To monitor progress in ArcGIS as an R geoprocessing script runs, arcgisbinding provides a few handy, but not requisite, tools for processing: the functions arc.progress_label() and arc.progress_pos(). These, respectively, control the text label and fill amount for the progress bar at the top of a running script. Like arc.env(), these are most often used within functions - they give updates on time to completion, allowing users to fine-tune the application experience. An example is provided below. This example would produce a progress bar with 0% fill labeled "Start" when the process begins, and a 50% fill labeled "Step 1 Complete" after the first step is fully completed:

 function(in, out){
    arc.progress_label("Start")
    arc.progress_pos(0)
    *some processing*
    arc.progress_label("Step 1 Complete")
    arc.progress_pos(50)
    *more processing*
 }

It should be noted here that these two "progress" functions currently work only in ArcGIS Pro.
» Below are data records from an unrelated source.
/-
Copyright (c) 2026 the pub-hodgecm-mathlib formalisation cell (harness21).  Prover seat hodgecm-mathlib-K2E4-p07 (g2),
Track B «K2-LIT» ∕ h413, unit «FinGermConstants» of the line `K2_E4_SingularTransferKappaSign`, socket #7R
`K2E4SingularTransferKappaSign.FinGermConstants.sig_K2E3GermConstantRegularHR` (ED. 4), STEP (iii) of its non-split residue: THE ε-ONLY CENTRAL SINGULAR JUNCTION —
`φ^H := Δ₀ • φ_ε` is a local `Δ‴_v`-transfer of a test function invisible to the `ε′`-side, with its value in hand.  2026-09-03.
-/
import Literature.NumberTheory.Rogawski1990.LocalTransferCentralSingularJunctionInvCM       -- ★ p841647: the (R-inv) junction replayed here without its `hI′`; ★ `finsum_mem_side_eq_mul_stableOrbitalIntegralRel`
import HarnessLib

/-!
# K2_E4 road (h413 = stmt-HodgeConjecture-24833), socket #7R `sig_K2E3GermConstantRegularHR`, non-split residue STEP (iii):
# the ε-ONLY central singular junction — for `φ` invisible to the `ε′`-side classes, `Φ^st_H(γ_H, Δ₀ • φ_ε) = Σ_c Δ‴_v(γ_H, c) Φ(c, φ)` near `ε_H`, `Δ₀ = Δ‴_v(ε_H, ε)`

Cell `pub/hodgecm-mathlib` (D-0151), Track B; socket **`sig_K2E3GermConstantRegularHR`** (FinGermConstants ED. 3∕4 :309, R-twin of #7; OWNER K2E3, base K2E4-p07).
★ `LocalTransferCentralSingularJunctionInvCM.exists_nhds_stableOrbitalIntegralRel_eq_of_central_singular_inv` (p841647) builds the local transfer near the central
`(G,H)`-regular point `ε_H = (a·1₂, u)` as `φ^H := Δ₀ • φ_ε + ψ′`, where `ψ′` carries the `ε′`-side (binder `hI′`, paid over the rank-one Euler–Poincaré letter) and `φ_ε` is
the Harish-Chandra descent of `φ` at `ε` (binder `hD`, an opaque `∃`).  For #7R we need the VALUE `φ^H(ε_H)`, so THIS FILE replays p841647's proof with two changes: the
descent datum `(B, φ_ε)` is a BINDER IN HAND (supplied with its value by ★ `K2E3GermConstantRegularHRDescentWitness`), and `hI′` is replaced by «the `Q′`-side classes near `ε_H`
do not see `φ`» (`Δ‴_v(γ_H, c)·Φ(c, φ) = 0` there — supplied by ★ `K2E3GermConstantRegularHRDockSideOnly` for `φ` supported near `ε`), so that the `ε′`-side of
`R_φ(γ_H) = Σ_c Δ‴_v(γ_H, c)·Φ(c, φ)` VANISHES and `φ^H := Δ₀ • φ_ε` alone satisfies (4.3.1) near `ε_H` — with `φ^H(ε_H) = Δ₀·φ_ε(ε_H)` visible to the caller.
The ε-side bookkeeping is ★ `finsum_mem_side_eq_mul_stableOrbitalIntegralRel` BY NAME, as in p841647.  [Rogawski1990 §8.2 Prop. 8.2.1 (a)(d) ⟸ Prop. 8.1.3;
LanglandsShelstad1990Descent Thm. 2.3.A, §2.4.]

* **`exists_nhds_stableOrbitalIntegralRel_smul_eq_of_dockSide`** — p841647's binders (minus `νH`, `hmH`, `hD`, `hI′`; plus the descent witness `(φ, B, φε, hdesc)` and `hQ0`);
  conclusion `∃ V ∈ 𝓝 ε_H, ∀ γ_H ∈ V` `G`-regular, `Φ^st_H(γ_H, Δ‴_v(ε_H, ε) • φ_ε) = Σᶠ_c Δ‴_v(γ_H, c)·Φ(c, φ)`.

HONEST LABEL: HC_CM is proved only modulo the 7 printed citations (2 remaining named inputs: hLiu418 = stmt-HodgeConjecture-24832, h413 =
stmt-HodgeConjecture-24833) until rung 0 closes; this file is a `--supports stmt-HodgeConjecture-24833` helper (step (iii) of 4 of #7R's non-split residue) and retires
nothing by itself.
-/

set_option autoImplicit false
set_option linter.dupNamespace false

noncomputable section

open Set Filter Topology MeasureTheory Polynomial
open scoped Pointwise Matrix

namespace Summit.HodgeConjecture.HodgeConjecture.Cruxes.H413.K2E3GermConstantRegularHRLocalPair

open Literature.NumberTheory.Rogawski1990
open Literature.NumberTheory.Automorphic Literature.NumberTheory.Automorphic.UnitaryGroup Literature.NumberTheory.GaloisRepresentations
open _root_.NumberField _root_.IsDedekindDomain

section EpsilonOnly

variable (L : Type) [Field L] [NumberField L] [IsCMField L] (H' : Matrix (Fin 3) (Fin 3) L) (v : HeightOneSpectrum (𝓞 ↥(maximalRealSubfield L)))

variable [iM' : ∀ γ : (cmDatum L 3 H').Local v, MeasurableSpace ((cmDatum L 3 H').Local v ⧸ Subgroup.centralizer ({γ} : Set ((cmDatum L 3 H').Local v)))]
  [iH : ∀ a : ((cmDatum L 2 (Matrix.of fun i j : Fin 2 => if i.val + j.val + 1 = 2 then (1 : L) else 0)).Local v ×
      (cmDatum L 1 (Matrix.of fun i j : Fin 1 => if i.val + j.val + 1 = 1 then (1 : L) else 0)).Local v), MeasurableSpace (((cmDatum L 2 (Matrix.of fun i j : Fin 2 => if i.val + j.val + 1 = 2 then (1 : L) else 0)).Local v ×
      (cmDatum L 1 (Matrix.of fun i j : Fin 1 => if i.val + j.val + 1 = 1 then (1 : L) else 0)).Local v) ⧸ Subgroup.centralizer ({a} : Set ((cmDatum L 2 (Matrix.of fun i j : Fin 2 => if i.val + j.val + 1 = 2 then (1 : L) else 0)).Local v ×
      (cmDatum L 1 (Matrix.of fun i j : Fin 1 => if i.val + j.val + 1 = 1 then (1 : L) else 0)).Local v)))]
In short, processing ArcGIS data in R should always involve a call to arc.env(), to ensure that a tool operates properly. Use of the "progress" functions, while not necessary, offers an easy way for a script author to customize the processing interface.

Once completed, processing scripts may be run as a tool directly from ArcGIS, should the R script be uploaded to an ArcGIS toolbox.

Writing ArcGIS Data from R


So far, the arcgisbinding package has been explored in the context of moving from ArcGIS to R. The function arc.write() is the package's method for moving from R back to ArcGIS, by allowing for the writing of R dataframes into ArcGIS datasets.

 arc.write(path       = full_file_path_for_output_ArcGIS_dataset,
           data       = dataframe_to_be_written_to_ArcGIS_dataset,
           coords     = NULL,
           shape_info = NULL)`
  • The data argument can take a standard data.frame object; an arc.dataframe object; an sp SpatialPointsDataFrame, SpatialLinesDataFrame, or SpatialPolygonsDataFrame object; an arc.raster object; or a raster RasterBrick or RasterLayer object.

  • For any dataframe object, if the input dataframe includes a spatial attribute, a feature dataset will be written. Otherwise, a table will be written.

  • For any raster object, a raster dataset will be written.

  • coords is an optional list containing geometry information (i.e. xy coordinates, useful for adding a spatial properties to an existing non-spatial dataframe).

  • shape_info is an optional list containing geometry type (point, line, or polygon) and spatial reference (WKT projection).

This function can be used to re-write files (from ArcGIS data that has been since transformed in R), or write files from scratch (from a dataframe created in R).

With this function, the R-ArcGIS Bridge becomes a two way street, allowing you create ArcGIS datasets from dataframes that were either edited or created in R.

Further Information


The above is a simple summary of key functions and their uses in the arcgisbinding package, which creates the R-ArcGIS Bridge. Again, for more detailed information, please consider exploring the arcgisbinding package documentation.